● Source records:
=======
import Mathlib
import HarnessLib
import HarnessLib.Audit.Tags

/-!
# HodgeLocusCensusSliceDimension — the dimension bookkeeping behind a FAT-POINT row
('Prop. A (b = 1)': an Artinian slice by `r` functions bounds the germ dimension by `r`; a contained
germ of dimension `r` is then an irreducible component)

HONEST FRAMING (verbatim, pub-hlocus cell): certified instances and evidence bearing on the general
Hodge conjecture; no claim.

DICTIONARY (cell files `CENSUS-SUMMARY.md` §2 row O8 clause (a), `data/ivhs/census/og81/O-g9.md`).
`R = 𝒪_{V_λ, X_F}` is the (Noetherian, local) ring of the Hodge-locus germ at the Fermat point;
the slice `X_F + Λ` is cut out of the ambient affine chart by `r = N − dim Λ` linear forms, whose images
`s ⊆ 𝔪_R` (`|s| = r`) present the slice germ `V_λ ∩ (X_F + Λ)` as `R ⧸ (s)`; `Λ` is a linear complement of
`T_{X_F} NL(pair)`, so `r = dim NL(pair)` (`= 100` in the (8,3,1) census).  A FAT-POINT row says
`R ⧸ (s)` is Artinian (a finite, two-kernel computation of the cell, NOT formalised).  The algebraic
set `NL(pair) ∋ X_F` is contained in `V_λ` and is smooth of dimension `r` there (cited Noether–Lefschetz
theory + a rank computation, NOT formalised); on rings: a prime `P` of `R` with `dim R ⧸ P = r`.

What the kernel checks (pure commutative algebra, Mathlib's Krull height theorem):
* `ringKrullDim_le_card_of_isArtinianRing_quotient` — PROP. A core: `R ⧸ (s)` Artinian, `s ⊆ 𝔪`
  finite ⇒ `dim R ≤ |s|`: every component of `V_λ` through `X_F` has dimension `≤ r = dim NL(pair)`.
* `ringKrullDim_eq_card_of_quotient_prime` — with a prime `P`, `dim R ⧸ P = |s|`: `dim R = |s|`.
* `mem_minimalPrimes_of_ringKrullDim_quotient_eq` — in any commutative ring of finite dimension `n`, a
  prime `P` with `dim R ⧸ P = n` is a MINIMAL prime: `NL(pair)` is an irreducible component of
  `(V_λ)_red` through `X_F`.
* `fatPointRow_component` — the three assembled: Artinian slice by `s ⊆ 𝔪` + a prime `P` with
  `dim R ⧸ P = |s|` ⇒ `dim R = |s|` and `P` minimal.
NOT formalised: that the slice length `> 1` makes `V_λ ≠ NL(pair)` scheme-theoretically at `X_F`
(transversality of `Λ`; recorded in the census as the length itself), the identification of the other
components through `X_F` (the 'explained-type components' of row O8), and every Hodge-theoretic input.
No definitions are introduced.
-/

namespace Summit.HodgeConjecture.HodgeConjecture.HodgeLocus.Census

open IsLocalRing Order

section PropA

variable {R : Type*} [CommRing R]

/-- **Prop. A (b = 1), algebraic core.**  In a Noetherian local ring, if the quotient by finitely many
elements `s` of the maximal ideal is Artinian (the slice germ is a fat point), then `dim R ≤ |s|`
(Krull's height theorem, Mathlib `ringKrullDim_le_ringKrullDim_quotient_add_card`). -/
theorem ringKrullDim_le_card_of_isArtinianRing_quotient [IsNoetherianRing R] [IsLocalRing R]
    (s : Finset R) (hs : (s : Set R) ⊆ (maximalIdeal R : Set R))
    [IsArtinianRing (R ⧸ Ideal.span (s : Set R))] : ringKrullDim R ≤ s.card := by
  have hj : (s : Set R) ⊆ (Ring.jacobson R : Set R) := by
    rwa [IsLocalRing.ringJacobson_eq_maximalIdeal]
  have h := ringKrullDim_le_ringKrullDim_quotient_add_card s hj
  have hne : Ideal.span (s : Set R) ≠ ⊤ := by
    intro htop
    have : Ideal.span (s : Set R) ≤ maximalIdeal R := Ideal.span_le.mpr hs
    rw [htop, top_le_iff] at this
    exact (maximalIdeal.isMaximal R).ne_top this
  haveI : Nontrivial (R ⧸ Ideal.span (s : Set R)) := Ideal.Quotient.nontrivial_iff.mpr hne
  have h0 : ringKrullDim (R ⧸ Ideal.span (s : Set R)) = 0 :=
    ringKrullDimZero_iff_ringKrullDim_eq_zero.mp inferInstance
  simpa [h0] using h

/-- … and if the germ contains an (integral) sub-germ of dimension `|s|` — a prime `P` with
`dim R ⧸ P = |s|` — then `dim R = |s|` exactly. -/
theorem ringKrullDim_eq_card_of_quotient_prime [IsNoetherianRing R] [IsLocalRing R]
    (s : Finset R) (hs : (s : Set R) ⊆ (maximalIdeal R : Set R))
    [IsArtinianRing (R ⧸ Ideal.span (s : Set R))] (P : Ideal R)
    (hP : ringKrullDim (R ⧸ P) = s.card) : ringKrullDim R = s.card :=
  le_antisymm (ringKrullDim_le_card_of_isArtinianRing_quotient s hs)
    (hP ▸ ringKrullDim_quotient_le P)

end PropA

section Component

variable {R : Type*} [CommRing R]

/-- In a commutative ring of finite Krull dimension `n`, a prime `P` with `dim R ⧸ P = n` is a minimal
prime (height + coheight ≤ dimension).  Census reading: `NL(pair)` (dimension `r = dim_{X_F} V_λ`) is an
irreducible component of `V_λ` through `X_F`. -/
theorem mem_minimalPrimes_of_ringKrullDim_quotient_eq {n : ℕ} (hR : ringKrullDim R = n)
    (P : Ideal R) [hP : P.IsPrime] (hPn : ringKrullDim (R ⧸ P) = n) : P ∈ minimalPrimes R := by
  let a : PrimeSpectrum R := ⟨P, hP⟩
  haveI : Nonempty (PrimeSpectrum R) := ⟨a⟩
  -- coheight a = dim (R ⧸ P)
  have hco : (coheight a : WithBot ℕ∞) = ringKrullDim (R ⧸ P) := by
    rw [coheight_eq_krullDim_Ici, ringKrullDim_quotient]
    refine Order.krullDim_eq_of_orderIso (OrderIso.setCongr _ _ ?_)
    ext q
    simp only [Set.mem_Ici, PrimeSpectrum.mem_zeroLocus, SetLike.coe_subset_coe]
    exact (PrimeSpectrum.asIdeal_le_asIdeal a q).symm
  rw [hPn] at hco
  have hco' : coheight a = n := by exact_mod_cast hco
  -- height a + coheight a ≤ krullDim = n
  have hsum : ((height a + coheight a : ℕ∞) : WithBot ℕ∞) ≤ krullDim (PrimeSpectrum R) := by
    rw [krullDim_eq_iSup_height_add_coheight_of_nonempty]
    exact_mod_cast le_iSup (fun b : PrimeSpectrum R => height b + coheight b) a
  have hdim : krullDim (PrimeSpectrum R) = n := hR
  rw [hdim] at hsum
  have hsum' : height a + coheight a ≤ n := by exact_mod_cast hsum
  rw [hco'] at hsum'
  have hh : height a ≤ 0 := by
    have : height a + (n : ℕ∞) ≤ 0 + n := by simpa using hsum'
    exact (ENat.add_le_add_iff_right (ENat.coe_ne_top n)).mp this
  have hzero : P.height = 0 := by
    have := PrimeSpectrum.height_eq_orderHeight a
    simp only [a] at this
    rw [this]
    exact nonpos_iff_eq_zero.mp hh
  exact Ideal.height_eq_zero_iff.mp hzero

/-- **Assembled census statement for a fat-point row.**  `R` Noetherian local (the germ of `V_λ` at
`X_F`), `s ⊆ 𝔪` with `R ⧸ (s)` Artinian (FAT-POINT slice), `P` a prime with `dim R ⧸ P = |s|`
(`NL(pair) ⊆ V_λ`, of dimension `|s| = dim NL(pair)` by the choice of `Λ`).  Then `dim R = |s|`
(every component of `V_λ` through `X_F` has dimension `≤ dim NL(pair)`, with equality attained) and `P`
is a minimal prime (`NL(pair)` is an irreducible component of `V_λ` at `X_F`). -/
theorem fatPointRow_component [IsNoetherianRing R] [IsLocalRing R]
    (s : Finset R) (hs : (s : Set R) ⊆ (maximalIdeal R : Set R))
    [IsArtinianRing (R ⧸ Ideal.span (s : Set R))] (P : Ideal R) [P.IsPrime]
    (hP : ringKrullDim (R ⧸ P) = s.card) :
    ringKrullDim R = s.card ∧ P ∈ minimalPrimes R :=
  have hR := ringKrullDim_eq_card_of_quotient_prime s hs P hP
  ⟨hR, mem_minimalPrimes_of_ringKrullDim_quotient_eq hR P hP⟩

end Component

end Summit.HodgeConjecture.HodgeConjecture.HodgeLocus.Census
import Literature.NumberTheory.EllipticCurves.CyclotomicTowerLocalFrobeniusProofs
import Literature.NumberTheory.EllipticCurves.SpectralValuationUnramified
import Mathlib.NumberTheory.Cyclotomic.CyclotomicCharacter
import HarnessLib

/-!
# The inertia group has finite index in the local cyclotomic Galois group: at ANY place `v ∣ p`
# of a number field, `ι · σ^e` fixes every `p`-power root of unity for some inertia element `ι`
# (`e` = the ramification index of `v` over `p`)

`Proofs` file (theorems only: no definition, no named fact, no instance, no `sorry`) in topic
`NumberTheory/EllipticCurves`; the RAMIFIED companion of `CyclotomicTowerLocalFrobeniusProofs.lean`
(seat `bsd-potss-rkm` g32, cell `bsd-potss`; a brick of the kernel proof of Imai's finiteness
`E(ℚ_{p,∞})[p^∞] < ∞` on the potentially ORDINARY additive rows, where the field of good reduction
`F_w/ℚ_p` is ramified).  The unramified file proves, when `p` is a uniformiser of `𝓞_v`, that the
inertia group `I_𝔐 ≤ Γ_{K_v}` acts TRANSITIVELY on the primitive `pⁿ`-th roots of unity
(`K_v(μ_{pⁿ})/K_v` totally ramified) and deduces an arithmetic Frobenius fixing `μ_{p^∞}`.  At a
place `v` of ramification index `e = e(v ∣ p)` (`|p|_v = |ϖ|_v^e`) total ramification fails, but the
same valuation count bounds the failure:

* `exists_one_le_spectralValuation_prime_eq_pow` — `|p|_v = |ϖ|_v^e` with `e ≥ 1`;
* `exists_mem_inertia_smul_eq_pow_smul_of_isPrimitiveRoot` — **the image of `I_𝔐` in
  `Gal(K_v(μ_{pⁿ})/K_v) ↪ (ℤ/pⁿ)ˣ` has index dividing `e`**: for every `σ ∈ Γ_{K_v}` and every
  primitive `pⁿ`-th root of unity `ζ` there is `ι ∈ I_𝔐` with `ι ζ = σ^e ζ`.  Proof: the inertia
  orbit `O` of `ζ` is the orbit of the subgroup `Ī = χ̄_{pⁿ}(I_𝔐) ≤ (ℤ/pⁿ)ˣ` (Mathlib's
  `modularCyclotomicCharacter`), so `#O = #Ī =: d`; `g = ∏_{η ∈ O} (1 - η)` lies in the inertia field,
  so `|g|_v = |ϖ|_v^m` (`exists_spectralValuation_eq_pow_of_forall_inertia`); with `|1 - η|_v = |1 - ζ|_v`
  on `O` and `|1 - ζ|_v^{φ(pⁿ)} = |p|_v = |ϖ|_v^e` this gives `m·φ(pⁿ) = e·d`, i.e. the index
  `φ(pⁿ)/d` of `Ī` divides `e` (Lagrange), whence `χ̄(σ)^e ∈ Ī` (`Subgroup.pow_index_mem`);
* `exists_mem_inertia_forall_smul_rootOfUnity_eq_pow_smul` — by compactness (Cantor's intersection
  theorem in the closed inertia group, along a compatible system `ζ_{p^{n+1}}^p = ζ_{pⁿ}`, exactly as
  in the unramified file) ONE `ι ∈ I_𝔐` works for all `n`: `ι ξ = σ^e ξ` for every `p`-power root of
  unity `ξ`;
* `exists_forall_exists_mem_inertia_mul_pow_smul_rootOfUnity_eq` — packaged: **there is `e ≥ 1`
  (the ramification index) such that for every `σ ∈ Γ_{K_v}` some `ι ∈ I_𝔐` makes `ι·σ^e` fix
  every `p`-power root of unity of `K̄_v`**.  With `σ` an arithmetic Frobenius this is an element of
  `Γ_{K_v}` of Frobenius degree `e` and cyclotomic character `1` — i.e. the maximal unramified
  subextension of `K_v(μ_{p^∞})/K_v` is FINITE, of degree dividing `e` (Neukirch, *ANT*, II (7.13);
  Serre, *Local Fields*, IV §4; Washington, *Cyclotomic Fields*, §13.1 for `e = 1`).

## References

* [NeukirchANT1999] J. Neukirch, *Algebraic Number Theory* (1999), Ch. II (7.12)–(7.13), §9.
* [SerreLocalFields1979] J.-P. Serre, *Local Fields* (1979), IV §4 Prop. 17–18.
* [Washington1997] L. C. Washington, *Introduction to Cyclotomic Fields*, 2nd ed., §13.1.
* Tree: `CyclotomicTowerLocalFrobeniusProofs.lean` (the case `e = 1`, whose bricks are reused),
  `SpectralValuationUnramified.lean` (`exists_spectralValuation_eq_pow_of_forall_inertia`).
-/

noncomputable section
=======
Of the lines above, output exactly those from the line bearing "have hdim : krullDim" through the line bearing "exact Ideal.height_eq_zero_iff.mp hzero", inclusive.

● Reply:
  have hdim : krullDim (PrimeSpectrum R) = n := hR
  rw [hdim] at hsum
  have hsum' : height a + coheight a ≤ n := by exact_mod_cast hsum
  rw [hco'] at hsum'
  have hh : height a ≤ 0 := by
    have : height a + (n : ℕ∞) ≤ 0 + n := by simpa using hsum'
    exact (ENat.add_le_add_iff_right (ENat.coe_ne_top n)).mp this
  have hzero : P.height = 0 := by
    have := PrimeSpectrum.height_eq_orderHeight a
    simp only [a] at this
    rw [this]
    exact nonpos_iff_eq_zero.mp hh
  exact Ideal.height_eq_zero_iff.mp hzero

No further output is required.